Implement Velocity Measurement
One of the challenges in agriculture is the accurate measurement of ground speed. This is required to accurately control seed and material application rates, and measure harvest efficiency. Unlike road vehicles, you cannot just measure wheel rotation, because considerable slippage is seen all the time. The state-of-the-art at that time was to use a RADAR sensor aimed at the ground at an angle, measuring the Doppler shift in the returned signal. Taking into account the trigonometry of the angle, you can accurately measure velocity with respect to the ground. However, on smooth surfaces, such as puddles and some roads, this system will experience almost-total reflection away, and no Doppler shift can be measured.
Our solution was to use a colour camera, watching the terrain below the vehicle. By correlating the images in real-time, the 2-D displacement between the images can be estimated, and velocity can be accurately calculated. I obtained a patent on this innovation.

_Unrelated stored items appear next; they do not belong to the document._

import Mathlib
import Summits.AnomalousDissipation.AnomalousDissipation.Theorems.ConeDesingularisation.Negative.BlowdownShells

/-!
# Flux transfer IV: radial cutoffs, the averaging integral, shell bookkeeping

Part of the flux-transfer package for the crux `ConeDesingularisation ↔ CascadeSoliton`
(stmt-AnomalousDissipation-19034/19036, route `PointSink`); headline and overview in
`…/ConeDesingularisation/Negative/FedConeFlux.lean`.

A smooth radial profile (`= 1` below `ρ₁`, `= 0` above `ρ₂`, `exists_smoothProfile`), the derivative
of the dilated cutoff `x ↦ G(‖x‖²/c²)`, the closed form `∫_1^λ c⁻¹ G'(s/c²) 2c⁻² dc = (G(s) − G(s/λ²))/s`,
and the shell bookkeeping identity `∫ (G(‖x‖²) − G(‖x‖²/λ²)) f = −∫_{1<‖x‖<λ} f` for densities with the
exact covariance `f(λy) = λ⁻³ f(y)`. [folklore]
-/

-- `Summit.<Summit>.<Problem>` is the tree's mandated summit-side namespace (CONVENTIONS §2).
set_option linter.dupNamespace false

noncomputable section

namespace Summit.AnomalousDissipation.AnomalousDissipation.Theorems.ConeDesingularisation.Negative

open MeasureTheory Filter Topology Set Metric
open scoped InnerProductSpace ContDiff
open Literature.Analysis.FluidPDE.EulerReynoldsLadder (isCompact_shell shell_subset_ne_zero)

/-! ### §5 From a constant smooth-cutoff flux to the sharp log-mean flux law -/

/-- A smooth radial cutoff profile: `G = 1` on `(-∞, ρ₁]` and `G = 0` on `[ρ₂, ∞)` (`ρ₁ < ρ₂`),
built from `Real.smoothTransition`. [folklore] -/
theorem exists_smoothProfile {ρ₁ ρ₂ : ℝ} (h : ρ₁ < ρ₂) :
    ∃ G : ℝ → ℝ, ContDiff ℝ ∞ G ∧ (∀ s, s ≤ ρ₁ → G s = 1) ∧ ∀ s, ρ₂ ≤ s → G s = 0 :=
  ⟨fun s => Real.smoothTransition ((ρ₂ - s) / (ρ₂ - ρ₁)),
    Real.smoothTransition.contDiff.comp ((contDiff_const.sub contDiff_id).div_const _),
    fun s hs => Real.smoothTransition.one_of_one_le ((one_le_div (sub_pos.2 h)).2 (by linarith)),
    fun s hs => Real.smoothTransition.zero_of_nonpos
      (div_nonpos_of_nonpos_of_nonneg (by linarith) (sub_pos.2 h).le)⟩

/-- The derivative of a profile that is locally constant off `[ρ₁, ρ₂]` vanishes off `[ρ₁, ρ₂]`.
[folklore] -/
theorem deriv_eq_zero_of_profile {G : ℝ → ℝ} {ρ₁ ρ₂ : ℝ} (hG1 : ∀ s, s ≤ ρ₁ → G s = 1)
    (hG0 : ∀ s, ρ₂ ≤ s → G s = 0) {s : ℝ} (hs : s ∉ Icc ρ₁ ρ₂) : deriv G s = 0 := by
  rw [mem_Icc, not_and_or, not_le, not_le] at hs
  rcases hs with h | h
  · have hev : G =ᶠ[𝓝 s] fun _ => (1 : ℝ) := by
      filter_upwards [(isOpen_gt' ρ₁).mem_nhds h] with t ht using hG1 t (le_of_lt ht)
    rw [hev.deriv_eq, deriv_const]
  · have hev : G =ᶠ[𝓝 s] fun _ => (0 : ℝ) := by
      filter_upwards [(isOpen_lt' ρ₂).mem_nhds h] with t ht using hG0 t (le_of_lt ht)
    rw [hev.deriv_eq, deriv_const]

/-- Derivative of the dilated radial cutoff `x ↦ G(‖x‖²/c²)`:
`D[G(‖·‖²/c²)](x) = G'(‖x‖²/c²) · c⁻² · 2⟪x, ·⟫`. [folklore] -/
theorem hasFDerivAt_radialCutoff {G : ℝ → ℝ} (hG : Differentiable ℝ G) (c : ℝ) (x : EuclideanSpace ℝ (Fin 3)) :
    HasFDerivAt (fun y : EuclideanSpace ℝ (Fin 3) => G (‖y‖ ^ 2 / c ^ 2))
      (deriv G (‖x‖ ^ 2 / c ^ 2) • ((c ^ 2)⁻¹ • (2 • innerSL ℝ x))) x := by
  have h1 : HasFDerivAt (fun y : EuclideanSpace ℝ (Fin 3) => ‖y‖ ^ 2 / c ^ 2) ((c ^ 2)⁻¹ • (2 • innerSL ℝ x)) x := by
    have := (hasStrictFDerivAt_norm_sq x).hasFDerivAt.mul_const (c ^ 2)⁻¹
    simpa [div_eq_mul_inv] using this
  exact (hG _).hasDerivAt.comp_hasFDerivAt x h1

/-- The dilated radial cutoff paired with a vector: `D[G(‖·‖²/c²)](x)[v] = G'(‖x‖²/c²) c⁻² 2⟪x, v⟫`.
[folklore] -/
theorem fderiv_radialCutoff_apply {G : ℝ → ℝ} (hG : Differentiable ℝ G) (c : ℝ) (x v : EuclideanSpace ℝ (Fin 3)) :
    fderiv ℝ (fun y : EuclideanSpace ℝ (Fin 3) => G (‖y‖ ^ 2 / c ^ 2)) x v =
      deriv G (‖x‖ ^ 2 / c ^ 2) * ((c ^ 2)⁻¹ * (2 * ⟪x, v⟫_ℝ)) := by
  rw [(hasFDerivAt_radialCutoff hG c x).fderiv]
  simp [innerSL_apply_apply, two_smul]
  ring

/-- **The averaging integral.** For `s > 0` and `1 ≤ λ`:
`∫_{1}^{λ} c⁻¹ G'(s/c²) c⁻² 2 dc = (G(s) − G(s/λ²)) / s` (substitution `t = s/c²`). [folklore] -/
theorem radial_inner_integral {G : ℝ → ℝ} (hG : ContDiff ℝ ∞ G) {s : ℝ} (hs : 0 < s) {lam : ℝ}
    (hlam : 1 ≤ lam) :
    ∫ c in Icc 1 lam, c⁻¹ * (deriv G (s / c ^ 2) * ((c ^ 2)⁻¹ * 2)) =
      (G s - G (s / lam ^ 2)) / s := by
  have hGd : Differentiable ℝ G := hG.differentiable (by simp)
  have hGc : Continuous (deriv G) := hG.continuous_deriv (by simp)
  rw [integral_Icc_eq_integral_Ioc, ← intervalIntegral.integral_of_le hlam]
  have hderiv : ∀ c ∈ uIcc 1 lam, HasDerivAt (fun c : ℝ => -(G (s / c ^ 2)) / s)
      (c⁻¹ * (deriv G (s / c ^ 2) * ((c ^ 2)⁻¹ * 2))) c := by
    intro c hc
    rw [uIcc_of_le hlam] at hc
    have hc0 : c ≠ 0 := (one_pos.trans_le hc.1).ne'
    have hs0 : s ≠ 0 := hs.ne'
    have h2 : HasDerivAt (fun c : ℝ => c ^ 2) (2 * c) c := by
      simpa using hasDerivAt_pow 2 c
    have h1 : HasDerivAt (fun c : ℝ => s / c ^ 2) (-(s * (2 * c)) / (c ^ 2) ^ 2) c :=
      ((hasDerivAt_const c s).div h2 (pow_ne_zero 2 hc0)).congr_deriv (by ring)
    have h3 : HasDerivAt (fun c : ℝ => G (s / c ^ 2))
        (deriv G (s / c ^ 2) * (-(s * (2 * c)) / (c ^ 2) ^ 2)) c := (hGd _).hasDerivAt.comp c h1
    exact ((h3.neg).div_const s).congr_deriv (by field_simp)
  have hint : IntervalIntegrable (fun c : ℝ => c⁻¹ * (deriv G (s / c ^ 2) * ((c ^ 2)⁻¹ * 2)))
      volume 1 lam := by
    refine ContinuousOn.intervalIntegrable ?_
    rw [uIcc_of_le hlam]
    refine continuousOn_of_forall_continuousAt fun c hc => ?_
    have hc0 : c ≠ 0 := (one_pos.trans_le hc.1).ne'
    have hc2 : c ^ 2 ≠ 0 := pow_ne_zero 2 hc0
    exact (continuousAt_inv₀ hc0).mul
      (((hGc.continuousAt).comp (f := fun c : ℝ => s / c ^ 2)
        ((continuousAt_const.div ((continuous_pow 2).continuousAt) hc2))).mul
        ((continuousAt_inv₀ hc2).comp (f := fun c : ℝ => c ^ 2) ((continuous_pow 2).continuousAt)
          |>.mul continuousAt_const))
  rw [intervalIntegral.integral_eq_sub_of_hasDerivAt hderiv hint]
  simp only [one_pow, div_one]
  ring

open scoped Pointwise in
/-- **Shell bookkeeping.** Let `f` be integrable on the closed double shell `1 ≤ ‖x‖ ≤ λ²` with the
exact scaling `f(λy) = λ⁻³ f(y)` off the origin, and `G` continuous with `G = 1` on `(-∞, r²]`,
`G = 0` on `[b², ∞)`, `1 < r`, `b ≤ λ`. Then
`∫ (G(‖x‖²) − G(‖x‖²/λ²)) f(x) dx = −∫_{1<‖x‖<λ} f`. [folklore] -/
theorem shell_bookkeeping {lam : ℝ} (hlam : 1 < lam) {f : EuclideanSpace ℝ (Fin 3) → ℝ}
    (hfi : IntegrableOn f {x : EuclideanSpace ℝ (Fin 3) | 1 ≤ ‖x‖ ∧ ‖x‖ ≤ lam ^ 2} volume)
    (hsc : ∀ y : EuclideanSpace ℝ (Fin 3), y ≠ 0 → f (lam • y) = (lam ^ 3)⁻¹ * f y)
    {G : ℝ → ℝ} (hGc : Continuous G) {r b : ℝ} (hr : 1 < r) (hb0 : 0 < b) (hb : b ≤ lam)
    (hG1 : ∀ s, s ≤ r ^ 2 → G s = 1) (hG0 : ∀ s, b ^ 2 ≤ s → G s = 0) :
    ∫ x, (G (‖x‖ ^ 2) - G (‖x‖ ^ 2 / lam ^ 2)) * f x =
      -∫ x in {x : EuclideanSpace ℝ (Fin 3) | 1 < ‖x‖ ∧ ‖x‖ < lam}, f x := by
  have hlam0 : 0 < lam := one_pos.trans hlam
  have hlam1 : lam ≤ lam ^ 2 := by nlinarith
  set S₀ := {x : EuclideanSpace ℝ (Fin 3) | 1 < ‖x‖ ∧ ‖x‖ < lam} with hS₀
  set S₁ := {x : EuclideanSpace ℝ (Fin 3) | lam < ‖x‖ ∧ ‖x‖ < lam ^ 2} with hS₁
  set K : EuclideanSpace ℝ (Fin 3) → ℝ := fun x => G (‖x‖ ^ 2) - G (‖x‖ ^ 2 / lam ^ 2) with hK
  have hKc : Continuous K := by simp only [hK]; fun_prop
  -- integrability on the shells
  have hKf : ∀ {S : Set (EuclideanSpace ℝ (Fin 3))}, S ⊆ {x : EuclideanSpace ℝ (Fin 3) | 1 ≤ ‖x‖ ∧ ‖x‖ ≤ lam ^ 2} → MeasurableSet S →
      ∀ {g : EuclideanSpace ℝ (Fin 3) → ℝ}, Continuous g → IntegrableOn (fun x => g x * f x) S volume := by
    intro S hS hSm g hg
    have hcl : IntegrableOn (fun x => g x * f x) {x : EuclideanSpace ℝ (Fin 3) | 1 ≤ ‖x‖ ∧ ‖x‖ ≤ lam ^ 2} volume :=
      hfi.continuousOn_mul hg.continuousOn (isCompact_shell 1 (lam ^ 2))
    exact hcl.mono_set hS
  have hS₀sub : S₀ ⊆ {x : EuclideanSpace ℝ (Fin 3) | 1 ≤ ‖x‖ ∧ ‖x‖ ≤ lam ^ 2} := fun x hx => ⟨hx.1.le, hx.2.le.trans hlam1⟩
  have hS₁sub : S₁ ⊆ {x : EuclideanSpace ℝ (Fin 3) | 1 ≤ ‖x‖ ∧ ‖x‖ ≤ lam ^ 2} :=
    fun x hx => ⟨hlam.le.trans hx.1.le, hx.2.le⟩
  have hf₀ : IntegrableOn f S₀ volume := by
    simpa using hKf hS₀sub (measurableSet_shell 1 lam) continuous_const (g := fun _ => (1 : ℝ))
  -- Step 1: the integrand vanishes a.e. off `S₀ ∪ S₁`
  have hzero : ∀ᵐ x ∂(volume : Measure (EuclideanSpace ℝ (Fin 3))), x ∉ S₀ ∪ S₁ → K x * f x = 0 := by
    have hsph : ∀ᵐ x ∂(volume : Measure (EuclideanSpace ℝ (Fin 3))), x ∉ sphere (0 : EuclideanSpace ℝ (Fin 3)) lam := by
      have := Measure.addHaar_sphere_of_ne_zero (volume : Measure (EuclideanSpace ℝ (Fin 3))) (0 : EuclideanSpace ℝ (Fin 3)) hlam0.ne'
      exact measure_eq_zero_iff_ae_notMem.1 this
    filter_upwards [hsph] with x hx hxS
    simp only [mem_sphere_zero_iff_norm] at hx
    simp only [hS₀, hS₁, Set.mem_union, Set.mem_setOf_eq, not_or, not_and, not_lt] at hxS
    have hK0 : K x = 0 := by
      rcases le_or_gt ‖x‖ 1 with h1 | h1
      · have e1 : G (‖x‖ ^ 2) = 1 := hG1 _ (by nlinarith [norm_nonneg x])
        have e2 : G (‖x‖ ^ 2 / lam ^ 2) = 1 := hG1 _ (by
          rw [div_le_iff₀ (by positivity)]; nlinarith [norm_nonneg x])
        simp [hK, e1, e2]
      · have h2 : lam ≤ ‖x‖ := hxS.1 h1
        have h3 : lam ^ 2 ≤ ‖x‖ := hxS.2 (lt_of_le_of_ne h2 (Ne.symm hx))
        have e1 : G (‖x‖ ^ 2) = 0 :=
          hG0 _ (pow_le_pow_left₀ hb0.le (hb.trans (hlam1.trans h3)) 2)
        have e2 : G (‖x‖ ^ 2 / lam ^ 2) = 0 := hG0 _ (by
          rw [le_div_iff₀ (by positivity)]
          have h4 : b * lam ≤ ‖x‖ := by nlinarith
          calc b ^ 2 * lam ^ 2 = (b * lam) ^ 2 := by ring
            _ ≤ ‖x‖ ^ 2 := pow_le_pow_left₀ (by positivity) h4 2)
        simp [hK, e1, e2]
    rw [hK0, zero_mul]
  rw [← setIntegral_eq_integral_of_ae_compl_eq_zero hzero]
  -- Step 2: split over the two shells
  have hdisj : Disjoint S₀ S₁ := Set.disjoint_left.2 fun y hy hy' => lt_asymm hy.2 hy'.1
  rw [setIntegral_union hdisj (measurableSet_shell _ _) (hKf hS₀sub (measurableSet_shell _ _) hKc)
    (hKf hS₁sub (measurableSet_shell _ _) hKc)]
  -- Step 3: on `S₀`, `K = G(‖x‖²) − 1`
  have h0 : ∫ x in S₀, K x * f x = (∫ x in S₀, G (‖x‖ ^ 2) * f x) - ∫ x in S₀, f x := by
    rw [← integral_sub (hKf hS₀sub (measurableSet_shell _ _) (by fun_prop)) hf₀]
    refine setIntegral_congr_fun (measurableSet_shell _ _) fun x hx => ?_
    have e2 : G (‖x‖ ^ 2 / lam ^ 2) = 1 := hG1 _ (by
      rw [div_le_iff₀ (by positivity)]
      have h2 : ‖x‖ ^ 2 ≤ lam ^ 2 := pow_le_pow_left₀ (norm_nonneg _) hx.2.le 2
      have hr2 : 1 ≤ r ^ 2 := by nlinarith
      nlinarith [mul_nonneg (sub_nonneg.2 hr2) (sq_nonneg lam)])
    simp only [hK, e2]
    ring
  -- Step 4: on `S₁`, `K = −G(‖x‖²/λ²)`, and the dilation `x = λ y` maps it back to `S₀`
  have h1 : ∫ x in S₁, K x * f x = -∫ x in S₀, G (‖x‖ ^ 2) * f x := by
    have e : ∫ x in S₁, K x * f x = -∫ x in S₁, G (‖x‖ ^ 2 / lam ^ 2) * f x := by
      rw [← integral_neg]
      refine setIntegral_congr_fun (measurableSet_shell _ _) fun x hx => ?_
      have e1 : G (‖x‖ ^ 2) = 0 := hG0 _ (pow_le_pow_left₀ hb0.le (hb.trans hx.1.le) 2)
      simp only [hK, e1]
      ring
    rw [e]
    congr 1
    have hcov := Measure.setIntegral_comp_smul_of_pos (volume : Measure (EuclideanSpace ℝ (Fin 3)))
      (fun x : EuclideanSpace ℝ (Fin 3) => G (‖x‖ ^ 2 / lam ^ 2) * f x) S₀ hlam0
    rw [smul_shell hlam0, mul_one, ← sq, smul_eq_mul, finrank_euclideanSpace_fin] at hcov
    have hlhs : ∫ y in S₀, G (‖lam • y‖ ^ 2 / lam ^ 2) * f (lam • y) =
        (lam ^ 3)⁻¹ * ∫ y in S₀, G (‖y‖ ^ 2) * f y := by
      rw [← integral_const_mul]
      refine setIntegral_congr_fun (measurableSet_shell _ _) fun y hy => ?_
      have hy0 : y ≠ 0 := by
        rintro rfl
        exact absurd hy.1 (by simp)
      have e : ‖lam • y‖ ^ 2 / lam ^ 2 = ‖y‖ ^ 2 := by
        rw [norm_smul, Real.norm_eq_abs, abs_of_pos hlam0, mul_pow]
        field_simp
      rw [hsc y hy0, e]
      ring
    rw [hlhs] at hcov
    exact (mul_right_injective₀ (inv_ne_zero (pow_ne_zero 3 hlam0.ne')) hcov).symm
  rw [h0, h1]
  ring

end Summit.AnomalousDissipation.AnomalousDissipation.Theorems.ConeDesingularisation.Negative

Appointed General Manager of the APT Division of Vansco
With the departure of the Conviron business, Ed and Terry Van Humbeck asked me to take on a new venture – creating the APT Division and leading it into the power utility sector.
We had been doing collaborative work with Dr. Glenn Swift and colleagues at the University of Manitoba for years, but the designs were theirs, and we found them to be difficult to build. They didn’t necessarily design for production. This would take our learning from those efforts, and create entirely new products.
I hand-picked my dream team, and they gave me all the persons I asked for, except for one – my friend Filipe, who was very busy working in the Vansco PC division. Vansco built us a new office area in the strip mall at 1253 Clarence, next to the Wire Harness Division, and we got started.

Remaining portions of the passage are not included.